Collected data =
▼▼▼
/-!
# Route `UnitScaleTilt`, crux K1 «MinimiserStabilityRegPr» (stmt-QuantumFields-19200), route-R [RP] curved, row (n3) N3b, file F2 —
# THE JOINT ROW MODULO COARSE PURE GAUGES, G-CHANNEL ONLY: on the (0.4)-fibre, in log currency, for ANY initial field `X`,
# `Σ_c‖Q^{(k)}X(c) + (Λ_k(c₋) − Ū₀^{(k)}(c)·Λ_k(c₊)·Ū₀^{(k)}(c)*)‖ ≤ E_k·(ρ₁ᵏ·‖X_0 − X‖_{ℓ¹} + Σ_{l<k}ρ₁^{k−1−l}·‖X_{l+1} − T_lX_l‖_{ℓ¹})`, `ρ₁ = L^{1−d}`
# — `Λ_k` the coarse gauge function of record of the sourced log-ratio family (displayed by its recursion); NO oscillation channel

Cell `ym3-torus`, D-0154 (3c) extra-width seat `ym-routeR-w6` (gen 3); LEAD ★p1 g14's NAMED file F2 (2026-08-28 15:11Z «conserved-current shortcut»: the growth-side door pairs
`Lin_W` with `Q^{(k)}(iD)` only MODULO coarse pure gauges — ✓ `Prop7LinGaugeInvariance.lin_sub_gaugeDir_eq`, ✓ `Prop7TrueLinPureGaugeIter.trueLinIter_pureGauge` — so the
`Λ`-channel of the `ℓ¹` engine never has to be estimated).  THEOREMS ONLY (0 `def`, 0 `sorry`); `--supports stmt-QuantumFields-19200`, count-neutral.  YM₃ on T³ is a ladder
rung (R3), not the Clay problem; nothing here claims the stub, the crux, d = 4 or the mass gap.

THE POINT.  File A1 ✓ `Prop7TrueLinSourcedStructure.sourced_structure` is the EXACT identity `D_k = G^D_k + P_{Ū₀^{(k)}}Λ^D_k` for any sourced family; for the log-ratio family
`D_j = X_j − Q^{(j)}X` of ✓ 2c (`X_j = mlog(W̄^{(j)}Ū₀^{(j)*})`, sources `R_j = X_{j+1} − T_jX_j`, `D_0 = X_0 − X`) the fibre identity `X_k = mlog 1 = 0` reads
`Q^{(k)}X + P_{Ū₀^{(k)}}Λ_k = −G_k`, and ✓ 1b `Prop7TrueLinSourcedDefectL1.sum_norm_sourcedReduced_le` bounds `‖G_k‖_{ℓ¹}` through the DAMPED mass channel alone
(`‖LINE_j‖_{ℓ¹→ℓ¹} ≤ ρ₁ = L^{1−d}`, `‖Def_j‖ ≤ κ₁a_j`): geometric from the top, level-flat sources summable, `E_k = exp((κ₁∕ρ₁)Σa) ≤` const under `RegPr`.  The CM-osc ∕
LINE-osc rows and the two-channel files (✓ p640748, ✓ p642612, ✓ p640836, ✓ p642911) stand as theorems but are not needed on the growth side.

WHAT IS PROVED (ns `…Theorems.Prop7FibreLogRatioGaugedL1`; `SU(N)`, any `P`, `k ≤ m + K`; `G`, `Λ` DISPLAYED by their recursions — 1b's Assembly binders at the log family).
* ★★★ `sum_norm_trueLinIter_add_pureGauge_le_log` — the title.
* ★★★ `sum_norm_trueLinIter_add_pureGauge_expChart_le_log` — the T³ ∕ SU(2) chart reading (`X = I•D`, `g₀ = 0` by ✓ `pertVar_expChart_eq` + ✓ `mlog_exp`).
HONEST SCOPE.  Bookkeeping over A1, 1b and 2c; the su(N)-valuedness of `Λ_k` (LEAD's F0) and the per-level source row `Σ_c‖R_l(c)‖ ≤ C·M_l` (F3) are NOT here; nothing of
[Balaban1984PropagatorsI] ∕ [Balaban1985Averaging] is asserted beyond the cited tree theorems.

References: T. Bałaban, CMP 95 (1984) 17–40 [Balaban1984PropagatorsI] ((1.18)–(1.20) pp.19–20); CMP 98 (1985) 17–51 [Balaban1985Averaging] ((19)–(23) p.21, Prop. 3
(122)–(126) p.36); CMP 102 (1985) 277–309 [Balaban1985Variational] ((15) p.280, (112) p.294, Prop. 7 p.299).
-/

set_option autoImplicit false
▲▲▲
▼▼▼
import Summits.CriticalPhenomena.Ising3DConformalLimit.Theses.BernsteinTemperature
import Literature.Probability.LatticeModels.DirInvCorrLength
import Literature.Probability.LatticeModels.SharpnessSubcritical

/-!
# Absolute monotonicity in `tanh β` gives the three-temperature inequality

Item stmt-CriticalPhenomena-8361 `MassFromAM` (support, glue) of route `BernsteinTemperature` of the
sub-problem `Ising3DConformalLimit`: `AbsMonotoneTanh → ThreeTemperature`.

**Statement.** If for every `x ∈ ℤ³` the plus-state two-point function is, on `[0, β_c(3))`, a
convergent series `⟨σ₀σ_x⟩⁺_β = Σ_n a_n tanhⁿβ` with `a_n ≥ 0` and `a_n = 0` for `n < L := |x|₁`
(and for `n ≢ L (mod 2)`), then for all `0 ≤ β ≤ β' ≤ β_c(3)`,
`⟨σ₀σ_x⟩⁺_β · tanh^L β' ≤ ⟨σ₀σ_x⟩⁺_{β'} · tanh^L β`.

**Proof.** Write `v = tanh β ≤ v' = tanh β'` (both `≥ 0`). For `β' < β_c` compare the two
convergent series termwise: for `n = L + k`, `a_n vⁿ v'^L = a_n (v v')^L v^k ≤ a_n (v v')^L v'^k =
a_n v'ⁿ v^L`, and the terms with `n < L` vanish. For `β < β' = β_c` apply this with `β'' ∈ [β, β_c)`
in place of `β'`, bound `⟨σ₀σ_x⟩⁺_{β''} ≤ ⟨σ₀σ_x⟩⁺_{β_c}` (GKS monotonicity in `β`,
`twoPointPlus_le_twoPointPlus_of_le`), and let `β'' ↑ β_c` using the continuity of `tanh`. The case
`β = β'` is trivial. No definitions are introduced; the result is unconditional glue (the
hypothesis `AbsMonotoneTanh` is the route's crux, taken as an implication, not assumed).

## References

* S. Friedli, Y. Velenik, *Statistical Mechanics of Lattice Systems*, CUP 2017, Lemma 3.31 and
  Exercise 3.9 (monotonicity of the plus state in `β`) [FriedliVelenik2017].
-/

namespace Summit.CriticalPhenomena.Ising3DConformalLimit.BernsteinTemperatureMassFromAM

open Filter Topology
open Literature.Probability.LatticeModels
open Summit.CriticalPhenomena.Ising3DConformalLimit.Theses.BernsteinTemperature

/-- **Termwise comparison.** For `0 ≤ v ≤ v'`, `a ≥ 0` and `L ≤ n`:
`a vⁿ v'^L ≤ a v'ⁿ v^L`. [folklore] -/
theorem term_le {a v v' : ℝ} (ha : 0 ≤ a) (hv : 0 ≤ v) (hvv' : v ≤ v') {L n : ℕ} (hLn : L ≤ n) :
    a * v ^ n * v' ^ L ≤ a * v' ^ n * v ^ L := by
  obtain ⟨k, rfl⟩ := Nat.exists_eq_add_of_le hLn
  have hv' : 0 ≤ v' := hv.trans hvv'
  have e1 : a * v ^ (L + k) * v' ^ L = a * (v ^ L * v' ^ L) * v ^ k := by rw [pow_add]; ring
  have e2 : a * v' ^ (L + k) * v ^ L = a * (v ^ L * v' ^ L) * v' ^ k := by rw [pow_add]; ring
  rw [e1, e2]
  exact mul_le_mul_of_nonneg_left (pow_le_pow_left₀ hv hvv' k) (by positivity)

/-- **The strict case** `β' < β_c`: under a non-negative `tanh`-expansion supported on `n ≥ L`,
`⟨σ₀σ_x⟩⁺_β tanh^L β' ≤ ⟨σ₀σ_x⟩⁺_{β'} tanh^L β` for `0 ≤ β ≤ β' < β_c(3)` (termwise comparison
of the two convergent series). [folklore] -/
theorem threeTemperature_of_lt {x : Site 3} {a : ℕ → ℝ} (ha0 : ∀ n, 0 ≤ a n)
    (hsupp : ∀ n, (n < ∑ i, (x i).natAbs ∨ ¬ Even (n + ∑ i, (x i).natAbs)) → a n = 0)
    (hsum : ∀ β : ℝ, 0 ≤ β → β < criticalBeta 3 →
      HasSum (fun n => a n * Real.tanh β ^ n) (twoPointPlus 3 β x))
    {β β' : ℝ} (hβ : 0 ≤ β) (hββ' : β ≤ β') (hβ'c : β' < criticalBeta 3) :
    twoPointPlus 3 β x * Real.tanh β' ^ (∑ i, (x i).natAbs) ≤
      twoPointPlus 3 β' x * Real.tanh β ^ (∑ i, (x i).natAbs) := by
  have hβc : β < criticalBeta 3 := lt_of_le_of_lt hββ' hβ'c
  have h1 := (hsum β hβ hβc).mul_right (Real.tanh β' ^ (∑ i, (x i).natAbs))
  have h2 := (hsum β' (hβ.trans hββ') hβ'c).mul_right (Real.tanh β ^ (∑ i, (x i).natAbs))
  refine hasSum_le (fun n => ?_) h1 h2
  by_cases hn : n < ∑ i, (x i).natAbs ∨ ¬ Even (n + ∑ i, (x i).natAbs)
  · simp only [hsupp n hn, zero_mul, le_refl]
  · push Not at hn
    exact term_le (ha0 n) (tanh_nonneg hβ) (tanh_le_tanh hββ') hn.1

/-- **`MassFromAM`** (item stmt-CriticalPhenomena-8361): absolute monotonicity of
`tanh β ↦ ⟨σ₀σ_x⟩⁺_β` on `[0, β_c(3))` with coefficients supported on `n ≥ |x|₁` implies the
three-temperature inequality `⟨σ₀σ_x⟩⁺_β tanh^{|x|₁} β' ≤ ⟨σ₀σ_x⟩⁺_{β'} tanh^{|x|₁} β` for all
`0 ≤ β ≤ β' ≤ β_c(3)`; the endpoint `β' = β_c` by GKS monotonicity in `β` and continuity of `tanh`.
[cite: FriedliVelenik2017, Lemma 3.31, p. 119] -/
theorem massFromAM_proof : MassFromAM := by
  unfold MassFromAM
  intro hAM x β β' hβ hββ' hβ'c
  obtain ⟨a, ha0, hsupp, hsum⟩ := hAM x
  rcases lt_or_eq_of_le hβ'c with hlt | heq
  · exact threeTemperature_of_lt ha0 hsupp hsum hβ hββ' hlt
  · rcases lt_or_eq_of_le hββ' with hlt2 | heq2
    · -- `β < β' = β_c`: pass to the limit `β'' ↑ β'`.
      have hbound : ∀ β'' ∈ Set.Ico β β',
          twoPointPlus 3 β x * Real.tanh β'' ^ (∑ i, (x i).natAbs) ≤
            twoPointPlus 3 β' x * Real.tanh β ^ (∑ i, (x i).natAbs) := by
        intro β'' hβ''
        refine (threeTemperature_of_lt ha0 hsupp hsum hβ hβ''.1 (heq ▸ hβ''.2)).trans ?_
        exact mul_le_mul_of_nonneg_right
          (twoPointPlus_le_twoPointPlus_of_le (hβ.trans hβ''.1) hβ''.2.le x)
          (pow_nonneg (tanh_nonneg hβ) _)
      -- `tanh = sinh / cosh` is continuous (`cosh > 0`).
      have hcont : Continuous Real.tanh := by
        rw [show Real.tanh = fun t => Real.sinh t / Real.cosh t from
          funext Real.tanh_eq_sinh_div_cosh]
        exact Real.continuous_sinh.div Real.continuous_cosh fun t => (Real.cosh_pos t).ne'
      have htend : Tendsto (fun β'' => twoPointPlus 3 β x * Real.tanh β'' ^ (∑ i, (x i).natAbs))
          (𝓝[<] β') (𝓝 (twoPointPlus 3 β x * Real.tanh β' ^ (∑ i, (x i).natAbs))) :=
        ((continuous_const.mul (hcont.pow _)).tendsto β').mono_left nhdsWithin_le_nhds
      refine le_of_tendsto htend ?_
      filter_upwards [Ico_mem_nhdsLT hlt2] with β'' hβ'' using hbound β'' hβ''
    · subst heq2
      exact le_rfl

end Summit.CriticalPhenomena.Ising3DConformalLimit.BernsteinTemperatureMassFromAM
▲▲▲
ASSIGNED TASK = Only one stretch of the data above is needed. Restate it word for word, from the line containing "References: T. Bałaban, CMP" through the line containing "set_option autoImplicit false", both ends included.

EXPECTED ANSWER =
References: T. Bałaban, CMP 95 (1984) 17–40 [Balaban1984PropagatorsI] ((1.18)–(1.20) pp.19–20); CMP 98 (1985) 17–51 [Balaban1985Averaging] ((19)–(23) p.21, Prop. 3
(122)–(126) p.36); CMP 102 (1985) 277–309 [Balaban1985Variational] ((15) p.280, (112) p.294, Prop. 7 p.299).
-/

set_option autoImplicit false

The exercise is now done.